Table 5 Overview of questionnaire scales

Although only in the first stages of development and validation, our instrument seems a promising tool that will be able to provide healthcare workers, facilitators, managers, and researchers with a more specific understanding of success determinants in approaches to collaborative quality improvement. Participant completion of the QIC instrument during or after the QIC will provide researchers, healthcare workers, facilitators, and managers with an objective measure of the perceived success of determinants in a QIC. In addition, with a little rephrasing, the instrument can be applied as a checklist to prospectively guide initiators and facilitators of a QIC by providing information on how to carry out a collaborative with theoretically optimal chances of success. This information can be used to adapt the performance of the QIC during (for current participants) or after (for future participants) the QIC. Thus, hospital managers, project teams, external change agents, researchers, and other interested public parties may benefit from this instrument since it provides ready information relevant to real-time adjustments, intake procedures, and further research.


Our testing has some limitations. First, a few remarks must be made with regard to the sample size. Different standards are applied for the number to cases ratio of items for a factor analysis versus a principal component analysis. Five to ten cases for each item are generally recommended [23, 24]. Others state that the most important issues in determining reliable factor solutions are the absolute sample size and the absolute magnitude of factor loadings. For example, Guadagnoli and Velicer [25] state that a factor with four or more loadings greater than 0.6 is reliable, regardless of sample size. In our analysis, 7 out of 7 (factor 1), 10 out of 18 (factor 2), and 9 out of 15 items (factor 3) showed loadings > 0.60.
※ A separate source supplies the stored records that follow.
/-! ### Continuity of `‖·‖_F` -/

omit [MeasurableSpace F] [BorelSpace F] in
/-- **`‖·‖_F` is continuous** (locally constant off `0`; `‖x‖ → 0` as `x → 0`). [folklore] -/
theorem continuous_normAbs : Continuous (normAbs F) := by
  rw [continuous_iff_continuousAt]
  intro x
  by_cases hx : x = 0
  · subst hx
    rw [ContinuousAt, map_zero, hasBasis_nhds_zero_primePowBall.tendsto_iff NNReal.nhds_zero_basis]
    intro ε hε
    obtain ⟨n, hn⟩ := exists_pow_lt_of_lt_one hε (inv_residueFieldCard_lt_one (F := F))
    refine ⟨n, trivial, fun y hy => ?_⟩
    rw [Set.mem_Iio]
    refine lt_of_le_of_lt hy ?_
    rwa [zpow_natCast]
  · have hvx : valuation F x ≠ 0 := (map_ne_zero _).2 hx
    have h : ∀ᶠ y in 𝓝 x, normAbs F x = normAbs F y := by
      filter_upwards [(DeltaCharBorel.isOpen_setOf_valuation_eq hvx).mem_nhds rfl] with y hy
      rw [normAbs_apply, normAbs_apply, (hy : valuation F y = valuation F x)]
    exact tendsto_const_nhds.congr' h

/-- `‖·‖_F` is measurable. [folklore] -/
theorem measurable_normAbs : Measurable (normAbs F) :=
  continuous_normAbs.measurable

/-! ### Shells and the shell decomposition of integrals -/

omit [MeasurableSpace F] [BorelSpace F] in
/-- Shells with different indices are disjoint. [folklore] -/
theorem disjoint_shell {j j' : ℤ} (h : j ≠ j') :
    Disjoint (primePowBall F j \ primePowBall F (j + 1)) (primePowBall F j' \ primePowBall F (j' + 1)) := by
  rw [Set.disjoint_left]
  intro x hx hx'
  rw [mem_shell_iff] at hx hx'
  exact h (zpow_right_injective₀ inv_residueFieldCard_pos inv_residueFieldCard_lt_one.ne (hx.symm.trans hx'))

/-- Shells are measurable. [folklore] -/
theorem measurableSet_shell (j : ℤ) : MeasurableSet (primePowBall F j \ primePowBall F (j + 1)) :=
  (measurableSet_primePowBall j).diff (measurableSet_primePowBall _)

omit [MeasurableSpace F] [BorelSpace F] in
/-- **`𝔭^n ∖ {0}` is the union of the shells `𝔭^{n+i} ∖ 𝔭^{n+i+1}`, `i ∈ ℕ`.** [folklore] -/
theorem iUnion_shell (n : ℤ) :
    (⋃ i : ℕ, primePowBall F (n + i) \ primePowBall F (n + i + 1)) = primePowBall F n \ {0} := by
  ext x
  simp only [Set.mem_iUnion, Set.mem_sdiff, Set.mem_singleton_iff]
  constructor
  · rintro ⟨i, hi⟩
    exact ⟨primePowBall_antitone (by omega) hi.1, ne_zero_of_mem_shell hi⟩
  · rintro ⟨hx, hx0⟩
    obtain ⟨k, hk⟩ := exists_normAbs_eq_inv_zpow hx0
    have hnk : n ≤ k := by
      rw [mem_primePowBall_iff, hk] at hx
      exact (zpow_le_zpow_iff_right_of_lt_one₀ inv_residueFieldCard_pos inv_residueFieldCard_lt_one).1 hx
    refine ⟨(k - n).toNat, ?_⟩
    rw [← Set.mem_sdiff, mem_shell_iff, hk, Int.toNat_of_nonneg (by omega), add_sub_cancel]

/-- **Shell decomposition with absolute convergence.** If `g` is a.e.-strongly measurable and
`‖g x‖ ≤ C θ^i` on the shell `𝔭^{n+i} ∖ 𝔭^{n+i+1}` with `0 ≤ θ < q` (the shells have measure
`∝ q^{-i}`), then `g` is integrable on `𝔭^n ∖ {0}` and its integral is the sum of the shell
integrals (Tate 1950, §2.4: absolute convergence of the local zeta integrals, shell by shell).
[folklore] -/
theorem integrableOn_and_hasSum_shell (g : F → ℂ) (hg : AEStronglyMeasurable g μ) (n : ℤ)
    {C θ : ℝ} (hC : 0 ≤ C) (hθ0 : 0 ≤ θ) (hθ : θ < residueFieldCard F)
    (hM : ∀ (i : ℕ), ∀ x ∈ primePowBall F (n + i) \ primePowBall F (n + i + 1), ‖g x‖ ≤ C * θ ^ i) :
    IntegrableOn g (primePowBall F n \ {0}) μ ∧
    HasSum (fun i : ℕ => ∫ x in primePowBall F (n + i) \ primePowBall F (n + i + 1), g x ∂μ)
      (∫ x in primePowBall F n \ {0}, g x ∂μ) := by
  set S : ℕ → Set F := fun i => primePowBall F (n + i) \ primePowBall F (n + i + 1) with hS
  have hSm : ∀ i, MeasurableSet (S i) := fun i => measurableSet_shell _
  have hSd : Pairwise (Function.onFun Disjoint S) := fun i j hij =>
    disjoint_shell (by omega)
  have hU : (⋃ i, S i) = primePowBall F n \ {0} := iUnion_shell n
  -- the real constants
  set q : ℝ := (residueFieldCard F : ℝ) with hq
  have hq1 : 1 < q := by rw [hq]; exact_mod_cast one_lt_residueFieldCard F
  have hq0 : 0 < q := zero_lt_one.trans hq1
  set μ0 : ℝ := μ.real (primePowBall F 0) with hμ0
  have hμ0pos : 0 < μ0 := measureReal_primePowBall_pos μ 0
  -- measure of a shell, as `ofReal`
  have hμS : ∀ i : ℕ, μ (S i) ≤ ENNReal.ofReal ((q⁻¹) ^ (n + (i : ℤ)) * μ0) := by
    intro i
    calc μ (S i) ≤ μ (primePowBall F (n + i)) := measure_mono Set.sdiff_subset
      _ = ENNReal.ofReal (μ.real (primePowBall F (n + i))) :=
          (ENNReal.ofReal_toReal (measure_primePowBall_lt_top μ _).ne).symm
      _ = ENNReal.ofReal ((q⁻¹) ^ (n + (i : ℤ)) * μ0) := by rw [measureReal_primePowBall μ]
  -- integrability
  have hint : IntegrableOn g (primePowBall F n \ {0}) μ := by
    refine ⟨hg.restrict, ?_⟩
    rw [hasFiniteIntegral_iff_enorm, ← hU, lintegral_iUnion hSm hSd]
    have hle : ∀ i, ∫⁻ x in S i, ‖g x‖ₑ ∂μ ≤
        ENNReal.ofReal (C * (q⁻¹) ^ n * μ0) * ENNReal.ofReal (θ * q⁻¹) ^ i := by
      intro i
      calc ∫⁻ x in S i, ‖g x‖ₑ ∂μ ≤ ∫⁻ _ in S i, ENNReal.ofReal (C * θ ^ i) ∂μ :=
            setLIntegral_mono' (hSm i) fun x hx => by
              rw [← ofReal_norm]
              exact ENNReal.ofReal_le_ofReal (hM i x hx)
        _ = ENNReal.ofReal (C * θ ^ i) * μ (S i) := setLIntegral_const _ _
        _ ≤ ENNReal.ofReal (C * θ ^ i) * ENNReal.ofReal ((q⁻¹) ^ (n + (i : ℤ)) * μ0) := by
            gcongr
            exact hμS i
        _ = ENNReal.ofReal (C * (q⁻¹) ^ n * μ0) * ENNReal.ofReal (θ * q⁻¹) ^ i := by
            rw [← ENNReal.ofReal_pow (by positivity), ← ENNReal.ofReal_mul (by positivity),
              ← ENNReal.ofReal_mul (by positivity), zpow_add₀ (inv_ne_zero hq0.ne'), zpow_natCast,
              mul_pow]
            ring_nf
    refine lt_of_le_of_lt (ENNReal.tsum_le_tsum hle) ?_
    rw [ENNReal.tsum_mul_left, ENNReal.tsum_geometric]
    refine ENNReal.mul_lt_top ENNReal.ofReal_lt_top (ENNReal.inv_lt_top.2 ?_)
    rw [tsub_pos_iff_lt, ENNReal.ofReal_lt_one]
    rw [← lt_div_iff₀ (inv_pos.2 hq0), div_inv_eq_mul, one_mul]
    exact hθ
  refine ⟨hint, ?_⟩
  have h := hasSum_integral_iUnion hSm hSd (hU ▸ hint)
  rwa [hU] at h

/-! ### The multiplicative Haar measure `d^×x = ‖x‖⁻¹ dx` on `Fˣ` -/

omit [ValuativeRel F] [TopologicalSpace F] [IsNonarchimedeanLocalField F] [MeasurableSpace F]
  [BorelSpace F] in
/-- The range of `Units.val : Fˣ → F` is `{0}ᶜ`. [folklore] -/
theorem range_unitsVal : Set.range ((↑) : Fˣ → F) = {0}ᶜ := by
  ext x
  simp only [Set.mem_range, Set.mem_compl_iff, Set.mem_singleton_iff]
  exact ⟨fun ⟨u, hu⟩ => hu ▸ u.ne_zero, fun hx => ⟨Units.mk0 x hx, rfl⟩⟩

/-- `Units.val : Fˣ → F` is a measurable embedding (its `σ`-algebra is the pull-back). [folklore] -/
theorem measurableEmbedding_unitsVal : MeasurableEmbedding ((↑) : Fˣ → F) := by
  haveI : T2Space F := (GaloisRepresentations.IsNonarchimedeanLocalField.isLocalField F).toT2Space
  rw [MeasurableEmbedding.iff_comap_eq]
  exact ⟨Units.val_injective, rfl, by rw [range_unitsVal]; exact (measurableSet_singleton 0).compl⟩

omit [MeasurableSpace F] [BorelSpace F] in
/-- `Units.val : Fˣ → F` is an open embedding. [folklore] -/
theorem isOpenEmbedding_unitsVal : IsOpenEmbedding ((↑) : Fˣ → F) := by
  haveI : T2Space F := (GaloisRepresentations.IsNonarchimedeanLocalField.isLocalField F).toT2Space
  exact ⟨Units.isEmbedding_val₀, by rw [range_unitsVal]; exact isOpen_compl_singleton⟩

/-- The density `‖x‖⁻¹` (as `ℝ≥0`, with `0⁻¹ = 0`) is measurable. [folklore] -/
theorem measurable_inv_normAbs : Measurable fun x : F => (normAbs F x)⁻¹ :=
  measurable_normAbs.inv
Second, we were unable to test the temporal reliability, so we could not compute a test-retest reliability coefficient and did not assess the discriminating capacity. Third, we tested our instrument by using it as a measurement instrument to retrospectively collect information about perceived determinants of success. Appropriately applying the instrument prospectively (as a checklist) may require the same steps as for testing construct validity and internal consistency. Finally, the relatively high scores of the 44 multidisciplinary improvement teams that completed the instrument in this study do suggest that most determinants or conditions in these specific collaboratives were present or fulfilled. These scores are not necessarily applicable to other teams or QIC initiatives. As participating teams vary in their individual performance and amount of improvement, further research is needed to quantitatively determine its usefulness in explaining the differences of success between teams participating in a QIC.

Many experts and researchers involved in QICs have pointed out that it would be helpful to understand which success factors are associated with outcomes in QICs. It is therefore important to have access to assessment tools that have undergone evaluation and have been proven to be valid and reliable. This study shows that the psychometric properties of this newly developed instrument are satisfactory. Further research to refine the instrument and link its outcomes to key effect parameters is needed to estimate its usefulness in quantitatively explaining the differences of success in a QIC.